可古来秋本就有些神思恍惚,被他这一喊更是吓得分神,就在电光石火之间不慎一掌拍在了行晟右肩上,逼得行晟倒退几步。
长铭与辰盈连忙去将他扶稳,古来秋却还在不可置信地回想着方才那失手的一掌。
“阿平……”他要上前去,却被行晟伸手挡了回来,便连忙解释道:“我不是故意的,我不想伤了你!”
“无所谓伤与不伤”,行晟的语调又平静如同往昔一般:“是你赢了,便按照你说的吧。”
言罢,也不听辰盈劝他,一人转身离开了这处,仿佛他从来没有一个死而复生的师父。
逸景到了古来秋的面前,看着他黯然失色的双眼,低声道:“行晟……不……是傅远平……他经历了大悲大喜,难免患得患失……十五年来,算不得什么圆满的日子,他始终挂念那个对他关怀备至的师父,却又从不轻易开口……”
“他……过的不好吗?”古来秋问逸景
逸景没有回答,只是看着长铭追赶行晟辰盈而离去的背景,长叹道:“我会劝他的,你不要太难过了,还是先出去吧。”
古来秋低头看着手上的长剑,轻轻地点了点头。
随后几人唤醒了昏迷的三十余名军士,让他们三缄其口,从通往胡莽的道口离开,自行逃命去。
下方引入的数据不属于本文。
import Summits.CriticalPhenomena.Ising3DConformalLimit.Theorems.CoerciveSharpnessDimensionPinnedStubLowerEnvelope
import Literature.Probability.LatticeModels.PointwiseScalingLimitEtaExists
import HarnessLib

/-!
# A-priori bounds on the block variance of the critical Ising₃ two-point function
(routes CoerciveSharpness / ClusterRigidity / HelsonAxis, crux `DimensionPinned`,
item stmt-CriticalPhenomena-4662, line `Sketch` (idea `octave-telescoping-block-dock`),
registered stub `stub_blockVarianceBounds`)

Write `G := criticalTwoPoint 3` (the plus-state two-point function of the nearest-neighbour Ising
model on `ℤ³` at `β_c`), `g n := G (n e₀)`, `Q_L := [0, L)³ ∩ ℤ³`
(`Fintype.piFinset fun _ => Finset.Ico 0 L`, `#Q_L = L³`) and `V_L := Σ_{x, y ∈ Q_L} G (y - x)`
(the block variance).  For `L ≥ 1`:

* (floor) `c L⁴ ≤ V_L` for a constant `c > 0` independent of `L`: by the Simon–Lieb lower bound
  `G z ≥ c ‖z‖⁻²` (`z ≠ 0`, tree theorem `criticalTwoPoint_bounds_holds`, Duminil-Copin 2019,
  Thm. 4.8) every one of the `L⁶` terms is `≥ min(c,1) L⁻²`, since `1 ≤ ‖y - x‖_∞ ≤ L` off the
  diagonal and `G 0 = 1` on it;
* (ceiling) `V_L ≤ L⁶`: every term is `≤ 1`;
* (Messager–Miracle-Solé) `L⁶ g(3L) ≤ V_L`: every term is `≥ g(3L)`, by the sphere sandwich
  `g(3 ‖z‖_∞) ≤ G z` (`criticalTwoPoint_axis_sandwich`) and antitonicity of `g`
  (`criticalTwoPoint_axis_antitone`), as `3 ‖y - x‖_∞ ≤ 3L`.

References: H. Duminil-Copin, *Lectures on the Ising and Potts models on the hypercubic lattice*
(2019), Thm. 4.8 and eq. (4.10) [DuminilCopin2019]; A. Messager, S. Miracle-Solé, J. Stat. Phys. 17
(1977) 245–262 [MessagerMiracleSoleJSP1977].  No definitions are introduced.
-/

noncomputable section

namespace Summit.CriticalPhenomena.Ising3DConformalLimit.Theorems.CoerciveSharpnessDimensionPinned

open scoped BigOperators
open Finset Literature.Probability.LatticeModels

/-- The difference of two points of `Q_L` has sup norm at most `L`. [folklore] -/
theorem blockVariance_supNorm_sub_le {L : ℕ} {x y : Site 3}
    (hx : x ∈ Fintype.piFinset (fun _ : Fin 3 => Finset.Ico (0:ℤ) (L:ℤ)))
    (hy : y ∈ Fintype.piFinset (fun _ : Fin 3 => Finset.Ico (0:ℤ) (L:ℤ))) :
    Site.supNorm (y - x) ≤ L := by
  rw [Fintype.mem_piFinset] at hx hy
  refine Site.supNorm_le_iff.2 fun i => ?_
  have hxi := hx i
  have hyi := hy i
  simp only [Finset.mem_Ico] at hxi hyi
  rw [Pi.sub_apply]
  omega

/-- **Messager–Miracle-Solé, termwise**: every term `G (y - x)` of the block variance, `x, y ∈ Q_L`,
dominates the axis value `g(3L)`. [cite: MessagerMiracleSoleJSP1977, main theorem] -/
theorem blockVariance_axis_le_term {L : ℕ} {x y : Site 3}
    (hx : x ∈ Fintype.piFinset (fun _ : Fin 3 => Finset.Ico (0:ℤ) (L:ℤ)))
    (hy : y ∈ Fintype.piFinset (fun _ : Fin 3 => Finset.Ico (0:ℤ) (L:ℤ))) :
    criticalTwoPoint 3 (Pi.single 0 ((3 * L : ℕ) : ℤ)) ≤ criticalTwoPoint 3 (y - x) := by
  by_cases h : y - x = 0
  · rw [h, criticalTwoPoint_zero']
    exact criticalTwoPoint_le_one' _
  · -- `y - x ≠ 0`, so `1 ≤ ‖y - x‖_∞` (`Site.supNorm_eq_zero_iff`)
    have hn : 1 ≤ Site.supNorm (y - x) :=
      Nat.one_le_iff_ne_zero.2 fun h0 => h (Site.supNorm_eq_zero_iff.1 h0)
    have hle : 3 * Site.supNorm (y - x) ≤ 3 * L :=
      Nat.mul_le_mul_left 3 (blockVariance_supNorm_sub_le hx hy)
    exact (criticalTwoPoint_axis_antitone hle).trans (criticalTwoPoint_axis_sandwich hn).1

/-- **Simon–Lieb floor, uniform on the block**: there is `c₀ > 0` with `c₀ / L² ≤ G (y - x)` for all
`L ≥ 1` and `x, y ∈ Q_L`. [cite: DuminilCopin2019, Thm. 4.8] -/
theorem blockVariance_exists_floor :
    ∃ c₀ : ℝ, 0 < c₀ ∧ ∀ L : ℕ, 1 ≤ L → ∀ x y : Site 3,
      x ∈ Fintype.piFinset (fun _ : Fin 3 => Finset.Ico (0:ℤ) (L:ℤ)) →
      y ∈ Fintype.piFinset (fun _ : Fin 3 => Finset.Ico (0:ℤ) (L:ℤ)) →
        c₀ / (L : ℝ) ^ 2 ≤ criticalTwoPoint 3 (y - x) := by
  obtain ⟨c, C, hc, hb⟩ := criticalTwoPoint_bounds_holds (d := 3) le_rfl
  refine ⟨min c 1, lt_min hc one_pos, fun L hL x y hx hy => ?_⟩
  have hL' : (1:ℝ) ≤ L := by exact_mod_cast hL
  have hL2 : (1:ℝ) ≤ (L:ℝ) ^ 2 := one_le_pow₀ hL'
  by_cases h : y - x = 0
  · rw [h, criticalTwoPoint_zero']
    calc min c 1 / (L:ℝ) ^ 2 ≤ min c 1 := div_le_self (le_min hc.le zero_le_one) hL2
      _ ≤ 1 := min_le_right _ _
  · have hn : 1 ≤ Site.supNorm (y - x) :=
      Nat.one_le_iff_ne_zero.2 fun h0 => h (Site.supNorm_eq_zero_iff.1 h0)
    have hnL : Site.supNorm (y - x) ≤ L := blockVariance_supNorm_sub_le hx hy
    have h1 := (hb (y - x) h).1
    rw [Site.norm_eq_supNorm, show (-(((3 : ℕ) : ℝ) - 1)) = (-(2 : ℝ)) by norm_num,
      Real.rpow_neg (Nat.cast_nonneg _), Real.rpow_two] at h1
    have hnpos : (0:ℝ) < Site.supNorm (y - x) := by exact_mod_cast hn
    have hnL' : (Site.supNorm (y - x) : ℝ) ≤ L := by exact_mod_cast hnL
    calc min c 1 / (L:ℝ) ^ 2 ≤ c / (L:ℝ) ^ 2 :=
          div_le_div_of_nonneg_right (min_le_left _ _) (by positivity)
      _ ≤ c * ((Site.supNorm (y - x) : ℝ) ^ 2)⁻¹ := by
          rw [div_eq_mul_inv]
          refine mul_le_mul_of_nonneg_left ?_ hc.le
          exact inv_anti₀ (pow_pos hnpos 2) (pow_le_pow_left₀ hnpos.le hnL' 2)
      _ ≤ criticalTwoPoint 3 (y - x) := h1

/-- A double sum over `s × s` whose terms are all `≥ b` is at least `#s² · b`. [folklore] -/
theorem blockVariance_card_sq_mul_le_sum_sum {s : Finset (Site 3)} {f : Site 3 → Site 3 → ℝ} {b : ℝ}
    (h : ∀ x ∈ s, ∀ y ∈ s, b ≤ f x y) :
    (s.card : ℝ) ^ 2 * b ≤ ∑ x ∈ s, ∑ y ∈ s, f x y := by
  have hinner : ∀ x ∈ s, s.card • b ≤ ∑ y ∈ s, f x y := fun x hx =>
    Finset.card_nsmul_le_sum s (fun y => f x y) b fun y hy => h x hx y hy
  have hout := Finset.card_nsmul_le_sum s (fun x => ∑ y ∈ s, f x y) (s.card • b) hinner
  rw [nsmul_eq_mul, nsmul_eq_mul] at hout
  calc (s.card : ℝ) ^ 2 * b = (s.card : ℝ) * ((s.card : ℝ) * b) := by ring
    _ ≤ ∑ x ∈ s, ∑ y ∈ s, f x y := hout

/-- A double sum over `s × s` whose terms are all `≤ b` is at most `#s² · b`. [folklore] -/
theorem blockVariance_sum_sum_le_card_sq_mul {s : Finset (Site 3)} {f : Site 3 → Site 3 → ℝ} {b : ℝ}
    (h : ∀ x ∈ s, ∀ y ∈ s, f x y ≤ b) :
    ∑ x ∈ s, ∑ y ∈ s, f x y ≤ (s.card : ℝ) ^ 2 * b := by
  have hinner : ∀ x ∈ s, ∑ y ∈ s, f x y ≤ s.card • b := fun x hx =>
    Finset.sum_le_card_nsmul s (fun y => f x y) b fun y hy => h x hx y hy
  have hout := Finset.sum_le_card_nsmul s (fun x => ∑ y ∈ s, f x y) (s.card • b) hinner
  rw [nsmul_eq_mul, nsmul_eq_mul] at hout
  calc ∑ x ∈ s, ∑ y ∈ s, f x y ≤ (s.card : ℝ) * ((s.card : ℝ) * b) := hout
    _ = (s.card : ℝ) ^ 2 * b := by ring

/-- **A-priori bounds on the block variance `V_L = Σ_{x,y ∈ Q_L} ⟨σ_x σ_y⟩_{β_c(3)}`, `L ≥ 1`:**
`c L⁴ ≤ V_L ≤ L⁶` (Simon–Lieb floor `⟨σ₀σ_z⟩ ≥ c‖z‖⁻²` and `⟨σ₀σ_z⟩ ≤ 1`) and
`L⁶ ⟨σ₀σ_{3L e₀}⟩ ≤ V_L` (Messager–Miracle-Solé sphere sandwich and axis monotonicity).
[cite: DuminilCopin2019, Thm. 4.8] -/
theorem stub_blockVarianceBounds :
    ∃ c : ℝ, 0 < c ∧ ∀ L : ℕ, 1 ≤ L →
      c * (L : ℝ) ^ 4 ≤
          (∑ x ∈ Fintype.piFinset (fun _ : Fin 3 => Finset.Ico (0:ℤ) (L:ℤ)),
            ∑ y ∈ Fintype.piFinset (fun _ : Fin 3 => Finset.Ico (0:ℤ) (L:ℤ)), criticalTwoPoint 3 (y - x)) ∧
        (∑ x ∈ Fintype.piFinset (fun _ : Fin 3 => Finset.Ico (0:ℤ) (L:ℤ)),
            ∑ y ∈ Fintype.piFinset (fun _ : Fin 3 => Finset.Ico (0:ℤ) (L:ℤ)), criticalTwoPoint 3 (y - x)) ≤
          (L : ℝ) ^ 6 ∧
        (L : ℝ) ^ 6 * criticalTwoPoint 3 (Pi.single 0 ((3 * L : ℕ) : ℤ)) ≤
          (∑ x ∈ Fintype.piFinset (fun _ : Fin 3 => Finset.Ico (0:ℤ) (L:ℤ)),
            ∑ y ∈ Fintype.piFinset (fun _ : Fin 3 => Finset.Ico (0:ℤ) (L:ℤ)), criticalTwoPoint 3 (y - x)) := by
  obtain ⟨c₀, hc₀, hfloor⟩ := blockVariance_exists_floor
  refine ⟨c₀, hc₀, fun L hL => ⟨?_, ?_, ?_⟩⟩
  · -- (a) the Simon–Lieb floor
    have h := blockVariance_card_sq_mul_le_sum_sum
      (s := Fintype.piFinset (fun _ : Fin 3 => Finset.Ico (0:ℤ) (L:ℤ)))
      (f := fun x y => criticalTwoPoint 3 (y - x)) (b := c₀ / (L : ℝ) ^ 2)
      fun x hx y hy => hfloor L hL x y hx hy
    rw [card_cube] at h
    have hL' : (L:ℝ) ≠ 0 := by exact_mod_cast Nat.one_le_iff_ne_zero.1 hL
    calc c₀ * (L : ℝ) ^ 4 = ((L ^ 3 : ℕ) : ℝ) ^ 2 * (c₀ / (L : ℝ) ^ 2) := by
          push_cast
          field_simp
      _ ≤ _ := h
  · -- (b) the ceiling `G ≤ 1`
    have h := blockVariance_sum_sum_le_card_sq_mul
      (s := Fintype.piFinset (fun _ : Fin 3 => Finset.Ico (0:ℤ) (L:ℤ)))
      (f := fun x y => criticalTwoPoint 3 (y - x)) (b := 1)
      fun x _ y _ => criticalTwoPoint_le_one' (y - x)
    rw [card_cube] at h
    calc _ ≤ ((L ^ 3 : ℕ) : ℝ) ^ 2 * 1 := h
      _ = (L : ℝ) ^ 6 := by push_cast; ring
  · -- (c) Messager–Miracle-Solé
    have h := blockVariance_card_sq_mul_le_sum_sum
      (s := Fintype.piFinset (fun _ : Fin 3 => Finset.Ico (0:ℤ) (L:ℤ)))
      (f := fun x y => criticalTwoPoint 3 (y - x))
      (b := criticalTwoPoint 3 (Pi.single 0 ((3 * L : ℕ) : ℤ)))
      fun x hx y hy => blockVariance_axis_le_term hx hy
    rw [card_cube] at h
    calc (L : ℝ) ^ 6 * criticalTwoPoint 3 (Pi.single 0 ((3 * L : ℕ) : ℤ))
        = ((L ^ 3 : ℕ) : ℝ) ^ 2 * criticalTwoPoint 3 (Pi.single 0 ((3 * L : ℕ) : ℤ)) := by
          push_cast; ring
      _ ≤ _ := h

end Summit.CriticalPhenomena.Ising3DConformalLimit.Theorems.CoerciveSharpnessDimensionPinned

end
而忘熙、南宫煜麒、古来秋、木易杨这四人不便现身,也不同逸景等人一路,而是先藏在地下城中,再寻机离开——所幸他们有的是办法离开。
第一百七十七章 张机设阱
令军侯听闻是自己行晟与辰盈归来,自然是喜不自胜,可当他听到quot;司福罗华景quot;这个名字之时,二话不说便亲自去求见了皇帝。
而又惊又喜的皇帝出了大帐,却只看见一个人双眼绑缚着黑布的人。
“华景?”他尝试着开口。
“一别经年,希望陛下莫要怪罪臣请安得太迟了。”
说这,撩了衣摆就要行礼。
“老师免礼!”皇帝急忙上前来扶住他,“朕还记得老师的声音,老师的模样!当真未曾料想,朕与老师还有再见之时!幸而老师容颜依旧,朕才得以认出是你啊!”
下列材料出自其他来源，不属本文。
/-- ★ **READ, RIGHT WORD, BLOCK-SUPPORTED INPUT.** [cite: Balaban1985BackgroundPropagators, (3.43) p.398 (second word), (3.40) p.397; Balaban1984PropagatorsII, (2.51)–(2.52) p.232] -/
theorem probeR_lamB_le (hι : ∀ s, β i.hN i.D i.hk (ιB s) = s) {M₂ : ℝ} (hM₂ : 0 ≤ M₂) (hrepr : ∀ (v : 𝔸) (j : ι), |b.repr v j| ≤ M₂ * ‖v‖)
    (α : ℝ) (ζ : FBondY i → ℝ) {W : IBondY i → ℝ} (hW0 : ∀ a, 0 ≤ W a)
    (hread : ∀ (g : FBondY i → ℝ) (a : IBondY i), (geo9K i).suppIn (Sum.inr g) a → h1ReadB i T par U g α ζ ≤ W a * (geo9K i).supNorm (Sum.inr g))
    {μ : (Fin (d + 1) × SiteY i) × ι → ℝ} {y'' : IBondY i} {M : ℝ}
    (hμ : BlockSupp (g := toB6 (geo9K i) Rr Hp) (fun p : (Fin (d + 1) × SiteY i) × ι => blkC i ιB p.1.2) μ y'' M)
    (ν : Fin (d + 1)) {x x' : FBondY i} (hadm : Adm i x x') :
    ‖probeB i par α ζ x x' (T (cdsB i U ν (lamB i b μ)))‖ ≤ (∑ j, ‖b j‖) * (W y'' * M) := by
  rw [lamB_eq_sum_liftY, Finset.sum_mul]
  exact probeR_sum_le_of_h1ReadB i b T par U hM₂ hrepr α ζ (fun j q => μ (bondCoordsY i q, j)) (fun _ => W y'' * M)
    (fun j => h1ReadB_slice_le i ιB T par U hι α ζ hW0 hread hμ j) ν hadm

omit [CompleteSpace 𝔸] in
/-- ★ **VALUES OF `lamB (T μ)` FROM A BLOCK MAJORANT OF `T`**: `‖lamB (T μ) q‖ ≦ (Σ_j‖b_j‖)·K(ιB y(q), y″)·M` for `μ` supported in the labelled block `y″`, `|μ| ≦ M`.
[cite: Balaban1984PropagatorsII, (2.51) p.232 («|(Tλ)(x)| ≤ K(y,y′)|λ|»)] -/
theorem norm_lamB_le_of_hasMajorant {Tm : Module.End ℝ ((Fin (d + 1) × SiteY i) × ι → ℝ)} {K : IBondY i → IBondY i → ℝ}
    (hT : HasMajorant (g := toB6 (geo9K i) Rr Hp) (fun p : (Fin (d + 1) × SiteY i) × ι => blkC i ιB p.1.2) Tm K)
    {μ : (Fin (d + 1) × SiteY i) × ι → ℝ} {y'' : IBondY i} {M : ℝ}
    (hμ : BlockSupp (g := toB6 (geo9K i) Rr Hp) (fun p : (Fin (d + 1) × SiteY i) × ι => blkC i ιB p.1.2) μ y'' M) (q : FBondY i) :
    ‖lamB i b (Tm μ) q‖ ≤ (∑ j, ‖b j‖) * (K (ιB (blkV1 i.hN i.D q)) y'' * M) := by
  rw [lamB_apply']
  exact norm_coordSymm_apply_le b (Tm μ) (bondCoordsY i q) _ fun j => hT y'' μ M hμ (bondCoordsY i q, j)

end BlockTools

/-! ## §5 The right-forward cross word `G(U)∇_{U,ν}` -/

section Cross

variable (ιB : BlkY i → IBondY i) [Fintype (geo9K i).Site]
  (T : (FBondY i → 𝔸) →ₗ[ℂ] (FBondY i → 𝔸)) (par : Site (PV d ℓ i.m i.K hd hL) 0 → Site (PV d ℓ i.m i.K hd hL) 0 → 𝔸ˣ) (U : CfgY 𝔸 i)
“臣又何尝不是如此!”华景激动之际,甚至忘却了君臣礼仪,伸出手去,反握住皇帝,“只可惜臣却是要晚些才能一睹陛下天颜了。”
“老师眼睛受伤了吗?”皇帝转头吩咐道:“还不将军医传来。”
“无妨的,陛下”,华景阻止皇帝道:“地下城终日没有阳光,逸景担心强光伤了臣的双眼,才用这布巾暂且将双眼蒙上,等过些时日才能解下。”
逸景在一旁虚虚一礼,算是答应。
“虽然打扰你们兄弟重逢,但是朕与老师也要好好说说话”,皇帝看着逸景笑道:“逸景,你便多等几日吧。”
“是”,逸景答应道:“臣不敢打扰,还请陛下允臣暂且告退,将宁武大军好生打理一下。”
“你退下吧。”皇帝不以为意地挥挥手。
逸景顺从应了,抬头一看皇帝身边的甘仪。
两人四目相对,像是对地下城之事一无所知一般,各自别开头去。
“陛下”,甘仪突然说道:“逸景随便寻了一人,便说是帝师华景,未免有失妥当。为陛下思量,臣以为,还是将这人暂且关押才是。”
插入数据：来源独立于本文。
include hN hg in
/-- Near the two faces the profile is `O((c+1)⁻²)`: `g(t) ≤ 16/(c+1)²` for `t ∈ [−1, 1] ∪ [N−2, N]`. [folklore] -/
theorem bump1_near_face {t : ℝ} (h1 : -1 ≤ t) (h2 : t ≤ N) (hnear : t ≤ 1 ∨ (N : ℝ) - 2 ≤ t) : g t ≤ 16 / ((c : ℝ) + 1) ^ 2 := by
  have hNc := bump1_cast hN
  obtain ⟨hq0, -⟩ := bump1_q_bounds hN h1 h2
  have hc1 : (0 : ℝ) < (c : ℝ) + 1 := by positivity
  have hq : (t + 1) * ((N : ℝ) - t) ≤ 4 * ((c : ℝ) + 1) := by
    rcases hnear with h | h
    · have ha : t + 1 ≤ 2 := by linarith
      have hb : (N : ℝ) - t ≤ 2 * ((c : ℝ) + 1) := by linarith
      calc (t + 1) * ((N : ℝ) - t) ≤ 2 * (2 * ((c : ℝ) + 1)) := mul_le_mul ha hb (by linarith) (by norm_num)
        _ = 4 * ((c : ℝ) + 1) := by ring
    · have ha : t + 1 ≤ 2 * ((c : ℝ) + 1) := by linarith
      have hb : (N : ℝ) - t ≤ 2 := by linarith
      calc (t + 1) * ((N : ℝ) - t) ≤ (2 * ((c : ℝ) + 1)) * 2 := mul_le_mul ha hb (by linarith) (by positivity)
        _ = 4 * ((c : ℝ) + 1) := by ring
  have hsq : ((t + 1) * ((N : ℝ) - t)) ^ 2 ≤ (4 * ((c : ℝ) + 1)) ^ 2 := pow_le_pow_left₀ hq0 hq 2
  rw [hg, div_le_div_iff₀ (by positivity) (by positivity)]
  nlinarith [hsq, hc1]

include hN hg in
/-- At the two end labels the profile is `g(0) = g(N−1) = N²/(c+1)⁴ ≤ 4/(c+1)²`. [folklore] -/
theorem bump1_ends : g 0 ≤ 4 / ((c : ℝ) + 1) ^ 2 ∧ g ((N : ℝ) - 1) ≤ 4 / ((c : ℝ) + 1) ^ 2 := by
  have hNc := bump1_cast hN
  have hc1 : (0 : ℝ) < (c : ℝ) + 1 := by positivity
  have h0 : g 0 ≤ 4 / ((c : ℝ) + 1) ^ 2 := by
    rw [hg, div_le_div_iff₀ (by positivity) (by positivity)]
    have : ((0 + 1) * ((N : ℝ) - 0)) ^ 2 = (2 * c + 1) ^ 2 := by rw [hNc]; ring
    rw [this]
    nlinarith [hc1, sq_nonneg ((c : ℝ) + 1)]
  refine ⟨h0, ?_⟩
  have := bump1_symm g hg 0
  rw [sub_zero] at this
  rw [this]; exact h0

include hN hg in
/-- **FIRST DIFFERENCES**: `|g(t+1) − g(t)| ≤ 4/(c+1)` for `t ∈ [−1, N−1]` (`Δq = N − 2t − 2`, `|Δq| ≤ 2(c+1)`, `0 ≤ q ≤ (c+1)²`). [folklore] -/
theorem bump1_diff {t : ℝ} (h1 : -1 ≤ t) (h2 : t + 1 ≤ N) : |g (t + 1) - g t| ≤ 4 / ((c : ℝ) + 1) := by
  have hNc := bump1_cast hN
  have hc1 : (0 : ℝ) < (c : ℝ) + 1 := by positivity
  obtain ⟨hq0, hq⟩ := bump1_q_bounds hN h1 (by linarith)
  obtain ⟨hq0', hq'⟩ := bump1_q_bounds hN (t := t + 1) (by linarith) h2
  set q₀ : ℝ := (t + 1) * ((N : ℝ) - t) with hq₀
  set q₁ : ℝ := (t + 1 + 1) * ((N : ℝ) - (t + 1)) with hq₁
  have ha : |q₁ - q₀| ≤ 2 * ((c : ℝ) + 1) := by
    have : q₁ - q₀ = (N : ℝ) - 2 * t - 2 := by rw [hq₁, hq₀]; ring
    rw [this, abs_le]; constructor <;> linarith
  have hdiff : |q₁ ^ 2 - q₀ ^ 2| ≤ 4 * ((c : ℝ) + 1) ^ 3 := by
    rw [sq_sub_sq, abs_mul]
    have hsum : |q₁ + q₀| ≤ 2 * ((c : ℝ) + 1) ^ 2 := by rw [abs_of_nonneg (by linarith)]; linarith
    calc |q₁ + q₀| * |q₁ - q₀| ≤ (2 * ((c : ℝ) + 1) ^ 2) * (2 * ((c : ℝ) + 1)) := mul_le_mul hsum ha (abs_nonneg _) (by positivity)
      _ = 4 * ((c : ℝ) + 1) ^ 3 := by ring
  rw [hg, hg, ← sub_div, abs_div, abs_of_pos (by positivity : (0 : ℝ) < ((c : ℝ) + 1) ^ 4), div_le_div_iff₀ (by positivity) hc1]
  calc |q₁ ^ 2 - q₀ ^ 2| * ((c : ℝ) + 1) ≤ 4 * ((c : ℝ) + 1) ^ 3 * ((c : ℝ) + 1) := mul_le_mul_of_nonneg_right hdiff hc1.le
    _ = 4 * ((c : ℝ) + 1) ^ 4 := by ring

include hN hg in
/-- **SECOND DIFFERENCES**: `|g(t+2) − 2g(t+1) + g(t)| ≤ 32/(c+1)²` for `t ∈ [−1, N−2]` (`Δ²(q²) = 2a² − 8a + 4 − 4q`, `a = N − 2t − 2`). [folklore] -/
theorem bump1_diff2 {t : ℝ} (h1 : -1 ≤ t) (h2 : t + 2 ≤ N) : |g (t + 2) - 2 * g (t + 1) + g t| ≤ 32 / ((c : ℝ) + 1) ^ 2 := by
  have hNc := bump1_cast hN
  have hc1 : (1 : ℝ) ≤ (c : ℝ) + 1 := by have : (0 : ℝ) ≤ c := Nat.cast_nonneg c; linarith
  have hc0 : (0 : ℝ) < (c : ℝ) + 1 := by positivity
  obtain ⟨hq0, hq⟩ := bump1_q_bounds hN h1 (by linarith)
  set q₀ : ℝ := (t + 1) * ((N : ℝ) - t) with hq₀
  set a : ℝ := (N : ℝ) - 2 * t - 2 with ha
  have ha1 : a ≤ 2 * ((c : ℝ) + 1) := by rw [ha]; linarith
  have ha2 : -(2 * ((c : ℝ) + 1)) ≤ a := by rw [ha]; linarith
  have hkey : ((t + 2 + 1) * ((N : ℝ) - (t + 2))) ^ 2 - 2 * ((t + 1 + 1) * ((N : ℝ) - (t + 1))) ^ 2 + q₀ ^ 2 =
      2 * a ^ 2 - 8 * a + 4 - 4 * q₀ := by rw [hq₀, ha]; ring
  have hbound : |2 * a ^ 2 - 8 * a + 4 - 4 * q₀| ≤ 32 * ((c : ℝ) + 1) ^ 2 := by
    rw [abs_le]; constructor <;> nlinarith [ha1, ha2, hq0, hq, hc1]
  have hexp : g (t + 2) - 2 * g (t + 1) + g t =
      (((t + 2 + 1) * ((N : ℝ) - (t + 2))) ^ 2 - 2 * ((t + 1 + 1) * ((N : ℝ) - (t + 1))) ^ 2 + q₀ ^ 2) / ((c : ℝ) + 1) ^ 4 := by
    rw [hg, hg, hg, hq₀]; ring
  rw [hexp, hkey, abs_div, abs_of_pos (by positivity : (0 : ℝ) < ((c : ℝ) + 1) ^ 4), div_le_div_iff₀ (by positivity) (by positivity)]
  calc |2 * a ^ 2 - 8 * a + 4 - 4 * q₀| * ((c : ℝ) + 1) ^ 2 ≤ 32 * ((c : ℝ) + 1) ^ 2 * ((c : ℝ) + 1) ^ 2 :=
        mul_le_mul_of_nonneg_right hbound (by positivity)
    _ = 32 * ((c : ℝ) + 1) ^ 4 := by ring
华景呵呵一笑,也附和道:“陛下,这位大人说得有理。不如陛下便想将臣暂且收押,以观后效。不过……”
甘仪心头狠狠一跳。
“这位大人声音好生耳熟,莫非是在地下城与臣有一面之缘?”
皇帝饶有兴趣地言道:“宰相甘仪确实是从地下城出来的。”
“那该是宰相大人了”,华景道:“地下城相见之时,情况紧急,若是下官失礼了,还请宰相大人见谅,莫要责怪。”
这无非是华景要证实自己由地下城而来,并非逸景随便抓来一人糊弄皇帝。
皇帝没有在意宰相的反应,反而问华景:“你为何也在地下城?”
“此事说来话长,一切起源于三十年前的一个大机关,而臣亦是在地下城被囚禁了三十年,如今才得见天日……”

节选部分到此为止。